Dataset entries
╔══
import Mathlib
import Summits.NavierStokesRegularity.NavierStokesRegularity.Theorems.EulerZoomLiouvillePowerGaugeEulerLiouvilleSwirlCapacityEndgame
import Summits.NavierStokesRegularity.NavierStokesRegularity.Theorems.EulerZoomLiouvillePowerGaugeEulerLiouvilleSwirlCapacityPowerFloors
import HarnessLib

/-!
# Crux `EulerZoomLiouville.PowerGaugeEulerLiouville` (stmt-NavierStokesRegularity-19832), line `swirl-capacity`:
# THE POWER-TOLERANT SWIRL ENDGAME (D3_pow — the stratum dies under ANY sub-power loss in the capacity floor)

Route №10 `EulerZoomLiouville` (NavierStokesRegularity), crux E.  Line `swirl-capacity` (ideator ns-idea-11 g3;
`Cruxes/PowerGaugeEulerLiouville/Lines/swirl_capacity.lean`, rev 2); part 2 of the power-tolerant endgame (director-ns #185 (2): «ezl-w2 g2 =
the power endgame D2′_pow + D3_pow; race e = 2−ρ+6/q < s = min(2, 1/(1−κ)) with q free — state the admissible (ρ, κ, q) region»).
The landed endgame D3 (`vanishesAE_of_swirlCapacityFloor_of_swirlBlobsPersist`, file `…SwirlCapacityEndgame`, ns-sfl-p1) consumes the LOG-SHARP
swirl floor.  Here the same skeleton (swirl blob `exists_swirl_blob` → persistent avatars inside `B(0,a/3)` on the window `(−T_a, τ₀)`,
`T_a = c₂ a^{min(2,1/(1−κ))}` → per-slice floor → Tonelli `frobenius_window_lower_bound` → budget `setLIntegral_window_frobenius_fderiv_le`
`≤ c a^{1−ρ}`) is re-run from the POWER floor `SwirlPow_η : ∫_{B(3A)} ‖∇v‖_F² ≥ K γ₀² (V/A³)^η / A`: with `V` fixed the per-slice floor is
`≥ 3 K γ₀² V^η · a^{−1−3η}`, so the race reads `c₂ κ₀ a^s > c a^{max(2−ρ+3η, 0)} + |τ₀| κ₀` for large `a` — `eventually_dominates` with NO
logarithm — and is won iff `2 − ρ + 3η < s = min(2, 1/(1−κ))`.

ADMISSIBLE REGION (one Sobolev exponent `q ≥ 2`, `η = 2/q`, the currency of the power-lossy lever D2_pow
`∀ q ≥ 2, ∃ K_q > 0, ∫_{B(3A)} ‖∇f‖²/r² ≥ K_q γ₀² (V/A³)^{2/q} / A` being landed as `…SwirlCapacityAxisFloorPlanar` / `…AxisFloorMeridional` /
`…AxisFloor` by ns-cas-k2):  `2 − ρ + 6/q < min(2, 1/(1−κ))`, i.e. `q > 6 / (min(2, 1/(1−κ)) − (2 − ρ))`; it is non-empty in `q` exactly
when `κ > (1−ρ)/(2−ρ)` — the line's threshold (`exponent_race` in the line file) — so with ALL `q ≥ 2` available the whole stratum
`IsSwirlingSlowDrifting` is covered, and with ONE `q` the sub-stratum `κ > 1 − 1/(2 − ρ + 6/q)` (for `ρ > 6/q`).

* `false_of_swirlCapacityFloorPowAt_of_swirlBlobsPersist` — THE RACE at one exponent `η`: `SwirlPow_η` + classical axisymmetric member with
  drift data `(M, κ)` in the region `2 − ρ + 3η < min(2, 1/(1−κ))` + swirl somewhere + persistent swirl blobs + `E`-gauge ⇒ `False`;
* `vanishesAE_of_swirlCapacityFloorPow_of_swirlBlobsPersist` — D3 in the registered binder shape from `SwirlPow_η` for all `η ∈ (0,1]`
  (`η := min(1, gap/6)`);
* `vanishesAE_of_axisCapacityFloorPowAt_of_swirlBlobsPersist` — D3_pow at ONE `q ≥ 2` from the axis power floor `AxisPow_{2/q}` (velocity step
  `swirlCapacityFloorPowAt_of_axisCapacityFloorPowAt`, part 1), members in the admissible region, no upper bound on `ρ` needed.

Part 3 (`…SwirlCapacityEndgameDoors`) feeds the three typed levers (square-log D2sq = rev-2 stub D3sq BY NAME, power-lossy D2_pow, log-sharp D2)
through this one endgame.

WHAT THIS IS NOT: not NS, not the crux — a helper `--supports` stmt-19832 on the line `swirl-capacity` (strata lemmas about a hypothetical
class of ancient Euler solutions; the levers and the residue D4 are NOT touched here); no summit statement is proved here.
[cite: MajdaBertozziCUP2002, §2.3.3 (2.67); CaffarelliKohnNirenberg1982, §2 (the scaled dissipation)]
-/

noncomputable section

-- flat `Theorems/<Route><Decl>…` files of one crux share the namespace of the crux (tree convention)
set_option linter.dupNamespace false

open MeasureTheory Set Filter Topology Metric Function
open scoped NNReal ENNReal

namespace Summit.NavierStokesRegularity.NavierStokesRegularity.Theorems.PowerGaugeEulerLiouville.SwirlCapacity

open Literature.Analysis Literature.Analysis.FluidPDE
open Summit.NavierStokesRegularity.NavierStokesRegularity.Theorems.PowerGaugeEulerLiouville.SwirlfreeLedger

/-! ### The race at one exponent -/

variable {u : ℝ → EuclideanSpace ℝ (Fin 3) → EuclideanSpace ℝ (Fin 3)} {p : ℝ → EuclideanSpace ℝ (Fin 3) → ℝ}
╚══
Every line above from the line with "import HarnessLib" to the line with "rev 2); part" is wanted, ends included; write them out exactly and add no other line.

import HarnessLib

/-!
# Crux `EulerZoomLiouville.PowerGaugeEulerLiouville` (stmt-NavierStokesRegularity-19832), line `swirl-capacity`:
# THE POWER-TOLERANT SWIRL ENDGAME (D3_pow — the stratum dies under ANY sub-power loss in the capacity floor)

Route №10 `EulerZoomLiouville` (NavierStokesRegularity), crux E.  Line `swirl-capacity` (ideator ns-idea-11 g3;
`Cruxes/PowerGaugeEulerLiouville/Lines/swirl_capacity.lean`, rev 2); part 2 of the power-tolerant endgame (director-ns #185 (2): «ezl-w2 g2 =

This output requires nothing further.